We successfully established and expanded a nationwide network of 20 clinics as of 2022; concurrently developing laboratory, research, and education programs to scale the clinical application of genomics in nephrology. We report on an Australian cohort of 1506 kidney patients, of whom 1322 received their test results. We assessed barriers to implementation in the nephrology context, and where possible, applied real-time solutions to improve clinical processes over 10 years.

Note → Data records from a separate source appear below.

import Mathlib
import Summits.AtomisticToContinuum.FouriersLaw.Theses.EmbeddedDrudeMourre
import HarnessLib

/-!
# A determinant-floor inequality for three-term gradient decompositions
# (stub B1b″ of line `kinetic-polymer-gas-on-the-time-axis`, triple-point step of the gradient floor (C4))
(crux `EmbeddedDrudeMourre.DrudeDissolution`, item stmt-AtomisticToContinuum-12593; `--supports` file, closes
nothing; lead c13)

WHAT. `sumSq_lincomb3_ge_of_det`: for three coordinate vectors `u, v, w ∈ ℝ³` with entries bounded by `B` and
determinant `Δ = u·(v×w)`, every linear combination satisfies
`Δ²(α² + β² + γ²) ≤ 36 B⁴ ‖αu + βv + γw‖²` (sum of squares of the three coordinates). At a triple point
`T = (±κ*, ±κ*, ±κ*)` the gradient of `Ω = σ·A·S₁·S₂` is `σ(S₁S₂∇A + AS₂∇S₁ + AS₁∇S₂)` and the three gradients
`∇S₁, ∇S₂, ∇A` are linearly independent (`Δ = −(∇A·(1,1,1))/4·… ≠ 0`, `sheetFn_diag_deriv_ne_zero`), so this
inequality with `(α,β,γ) = (AS₂, AS₁, S₁S₂)` is the algebraic half of the local floor
`|∇Ω|² ≥ c·(A²S₂² + A²S₁² + S₁²S₂²) = c·m²` near `T`.

HOW. Cramer's rule as polynomial identities, `α·Δ = y·(v×w)` etc. with `y = αu + βv + γw` (`ring`), then
`|yⱼ·cofactor| ≤ 2B²|yⱼ|` and `(|y₁|+|y₂|+|y₃|)² ≤ 3‖y‖²`.
-/

noncomputable section

namespace Summit.AtomisticToContinuum.FouriersLaw.Theorems.DrudeDissolution.KineticPolymerGasOnTheTimeAxis

/-- A `2 × 2` cofactor of a matrix with entries bounded by `B` is bounded by `2B²`. [folklore] -/
theorem abs_cofactor_le {a b c d B : ℝ} (ha : |a| ≤ B) (hb : |b| ≤ B) (hc : |c| ≤ B) (hd : |d| ≤ B) :
    |a * d - b * c| ≤ 2 * B ^ 2 := by
  have hB : 0 ≤ B := (abs_nonneg a).trans ha
  calc |a * d - b * c| ≤ |a * d| + |b * c| := abs_sub _ _
    _ = |a| * |d| + |b| * |c| := by rw [abs_mul, abs_mul]
    _ ≤ B * B + B * B := add_le_add (mul_le_mul ha hd (abs_nonneg _) hB) (mul_le_mul hb hc (abs_nonneg _) hB)
    _ = 2 * B ^ 2 := by ring

/-- One Cramer coordinate: if `x·Δ = y₁c₁ + y₂c₂ + y₃c₃` with `|cⱼ| ≤ 2B²`, then
`Δ²x² ≤ 12B⁴(y₁² + y₂² + y₃²)`. [folklore] -/
theorem cramer_coordinate_sq_le {x Δ y₁ y₂ y₃ c₁ c₂ c₃ B : ℝ}
    (h : x * Δ = y₁ * c₁ + y₂ * c₂ + y₃ * c₃)
    (h1 : |c₁| ≤ 2 * B ^ 2) (h2 : |c₂| ≤ 2 * B ^ 2) (h3 : |c₃| ≤ 2 * B ^ 2) :
    Δ ^ 2 * x ^ 2 ≤ 12 * B ^ 4 * (y₁ ^ 2 + y₂ ^ 2 + y₃ ^ 2) := by
  have habs : |x * Δ| ≤ 2 * B ^ 2 * (|y₁| + |y₂| + |y₃|) := by
    rw [h]
    calc |y₁ * c₁ + y₂ * c₂ + y₃ * c₃| ≤ |y₁ * c₁| + |y₂ * c₂| + |y₃ * c₃| := abs_add_three _ _ _
      _ = |y₁| * |c₁| + |y₂| * |c₂| + |y₃| * |c₃| := by rw [abs_mul, abs_mul, abs_mul]
      _ ≤ |y₁| * (2 * B ^ 2) + |y₂| * (2 * B ^ 2) + |y₃| * (2 * B ^ 2) :=
          add_le_add (add_le_add (mul_le_mul_of_nonneg_left h1 (abs_nonneg _))
            (mul_le_mul_of_nonneg_left h2 (abs_nonneg _))) (mul_le_mul_of_nonneg_left h3 (abs_nonneg _))
      _ = 2 * B ^ 2 * (|y₁| + |y₂| + |y₃|) := by ring
  have hsq : (x * Δ) ^ 2 ≤ (2 * B ^ 2 * (|y₁| + |y₂| + |y₃|)) ^ 2 := by
    have h0 : 0 ≤ |x * Δ| := abs_nonneg _
    have := pow_le_pow_left₀ h0 habs 2
    rwa [sq_abs] at this
  have h3sq : (|y₁| + |y₂| + |y₃|) ^ 2 ≤ 3 * (y₁ ^ 2 + y₂ ^ 2 + y₃ ^ 2) := by
    have e1 := sq_abs y₁
    have e2 := sq_abs y₂
    have e3 := sq_abs y₃
    nlinarith [sq_nonneg (|y₁| - |y₂|), sq_nonneg (|y₂| - |y₃|), sq_nonneg (|y₁| - |y₃|)]
  have hB4 : 0 ≤ 4 * B ^ 4 := by positivity
  calc Δ ^ 2 * x ^ 2 = (x * Δ) ^ 2 := by ring
    _ ≤ (2 * B ^ 2 * (|y₁| + |y₂| + |y₃|)) ^ 2 := hsq
    _ = 4 * B ^ 4 * (|y₁| + |y₂| + |y₃|) ^ 2 := by ring
    _ ≤ 4 * B ^ 4 * (3 * (y₁ ^ 2 + y₂ ^ 2 + y₃ ^ 2)) := mul_le_mul_of_nonneg_left h3sq hB4
    _ = 12 * B ^ 4 * (y₁ ^ 2 + y₂ ^ 2 + y₃ ^ 2) := by ring

/-- **Registered sub-goal `sumSq_lincomb3_ge_of_det`: the determinant floor for three-term linear combinations
in coordinates.** If the nine entries of `u, v, w ∈ ℝ³` are bounded by `B` in absolute value and
`Δ = u₁(v₂w₃ − v₃w₂) + u₂(v₃w₁ − v₁w₃) + u₃(v₁w₂ − v₂w₁)` is their determinant, then for all `α β γ`:
`Δ²(α² + β² + γ²) ≤ 36B⁴((αu₁+βv₁+γw₁)² + (αu₂+βv₂+γw₂)² + (αu₃+βv₃+γw₃)²)`. [folklore] -/
theorem sumSq_lincomb3_ge_of_det :
    ∀ (u₁ u₂ u₃ v₁ v₂ v₃ w₁ w₂ w₃ B : ℝ),
      |u₁| ≤ B → |u₂| ≤ B → |u₃| ≤ B → |v₁| ≤ B → |v₂| ≤ B → |v₃| ≤ B → |w₁| ≤ B → |w₂| ≤ B → |w₃| ≤ B →
      ∀ α β γ : ℝ,
        (u₁ * (v₂ * w₃ - v₃ * w₂) + u₂ * (v₃ * w₁ - v₁ * w₃) + u₃ * (v₁ * w₂ - v₂ * w₁)) ^ 2 *
            (α ^ 2 + β ^ 2 + γ ^ 2) ≤
          36 * B ^ 4 * ((α * u₁ + β * v₁ + γ * w₁) ^ 2 + (α * u₂ + β * v₂ + γ * w₂) ^ 2 +
            (α * u₃ + β * v₃ + γ * w₃) ^ 2) := by
  intro u₁ u₂ u₃ v₁ v₂ v₃ w₁ w₂ w₃ B hu₁ hu₂ hu₃ hv₁ hv₂ hv₃ hw₁ hw₂ hw₃ α β γ
  set Δ := u₁ * (v₂ * w₃ - v₃ * w₂) + u₂ * (v₃ * w₁ - v₁ * w₃) + u₃ * (v₁ * w₂ - v₂ * w₁) with hΔ
  set y₁ := α * u₁ + β * v₁ + γ * w₁ with hy₁
  set y₂ := α * u₂ + β * v₂ + γ * w₂ with hy₂
  set y₃ := α * u₃ + β * v₃ + γ * w₃ with hy₃
  -- Cramer's rule: `αΔ = y·(v×w)`, `βΔ = y·(w×u)`, `γΔ = y·(u×v)`
  have hα : α * Δ = y₁ * (v₂ * w₃ - v₃ * w₂) + y₂ * (v₃ * w₁ - v₁ * w₃) + y₃ * (v₁ * w₂ - v₂ * w₁) := by
    rw [hΔ, hy₁, hy₂, hy₃]; ring
  have hβ : β * Δ = y₁ * (w₂ * u₃ - w₃ * u₂) + y₂ * (w₃ * u₁ - w₁ * u₃) + y₃ * (w₁ * u₂ - w₂ * u₁) := by
    rw [hΔ, hy₁, hy₂, hy₃]; ring
  have hγ : γ * Δ = y₁ * (u₂ * v₃ - u₃ * v₂) + y₂ * (u₃ * v₁ - u₁ * v₃) + y₃ * (u₁ * v₂ - u₂ * v₁) := by
    rw [hΔ, hy₁, hy₂, hy₃]; ring
  have eα := cramer_coordinate_sq_le hα (abs_cofactor_le hv₂ hv₃ hw₂ hw₃) (abs_cofactor_le hv₃ hv₁ hw₃ hw₁)
    (abs_cofactor_le hv₁ hv₂ hw₁ hw₂)
  have eβ := cramer_coordinate_sq_le hβ (abs_cofactor_le hw₂ hw₃ hu₂ hu₃) (abs_cofactor_le hw₃ hw₁ hu₃ hu₁)
    (abs_cofactor_le hw₁ hw₂ hu₁ hu₂)
  have eγ := cramer_coordinate_sq_le hγ (abs_cofactor_le hu₂ hu₃ hv₂ hv₃) (abs_cofactor_le hu₃ hu₁ hv₃ hv₁)
    (abs_cofactor_le hu₁ hu₂ hv₁ hv₂)
  have hsplit : Δ ^ 2 * (α ^ 2 + β ^ 2 + γ ^ 2) = Δ ^ 2 * α ^ 2 + Δ ^ 2 * β ^ 2 + Δ ^ 2 * γ ^ 2 := by ring
  rw [hsplit]
  linarith [eα, eβ, eγ]

end Summit.AtomisticToContinuum.FouriersLaw.Theorems.DrudeDissolution.KineticPolymerGasOnTheTimeAxis

end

Developing a multidisciplinary kidney genetics model across multiple health services nationally was highly successful. This model supported optimal care of individuals with monogenic kidney disease in an economically responsible way. It has continued to evolve with technological and service developments and is now set to scale further as genomic testing for kidney patients transitions to health care system funding.
诊断性基因组测序正在成为肾脏病学中新兴的标准治疗方法。在全国范围内扩大基因组诊断的实施规模以改善患者预后的需求日益增长。
这项务实的研究通过全国肾脏遗传学诊所(KGC)网络为疑似单基因肾病患者提供基因组或基因检测。我们试图评估2013年至2022年期间在澳大利亚实施基因组诊断的经验以及相关的诊断结果。
截至2022年,我们成功建立并扩大了一个由20家诊所组成的全国性网络;同时开展实验室、研究和教育项目,以扩大基因组学在肾脏病学中的临床应用。我们报告了一个由1506名肾病患者组成的澳大利亚队列,其中1322人收到了检测结果。我们评估了肾脏病学背景下实施过程中的障碍,并在可能的情况下,在10年时间里应用实时解决方案来改善临床流程。
在全国多个医疗服务机构中建立多学科肾脏遗传学模式非常成功。该模式以经济上合理的方式支持了对单基因肾病患者的最佳治疗。它随着技术和服务的发展而不断演变,现在随着肾病患者的基因组检测向医疗保健系统资金的转变,它将进一步扩大规模。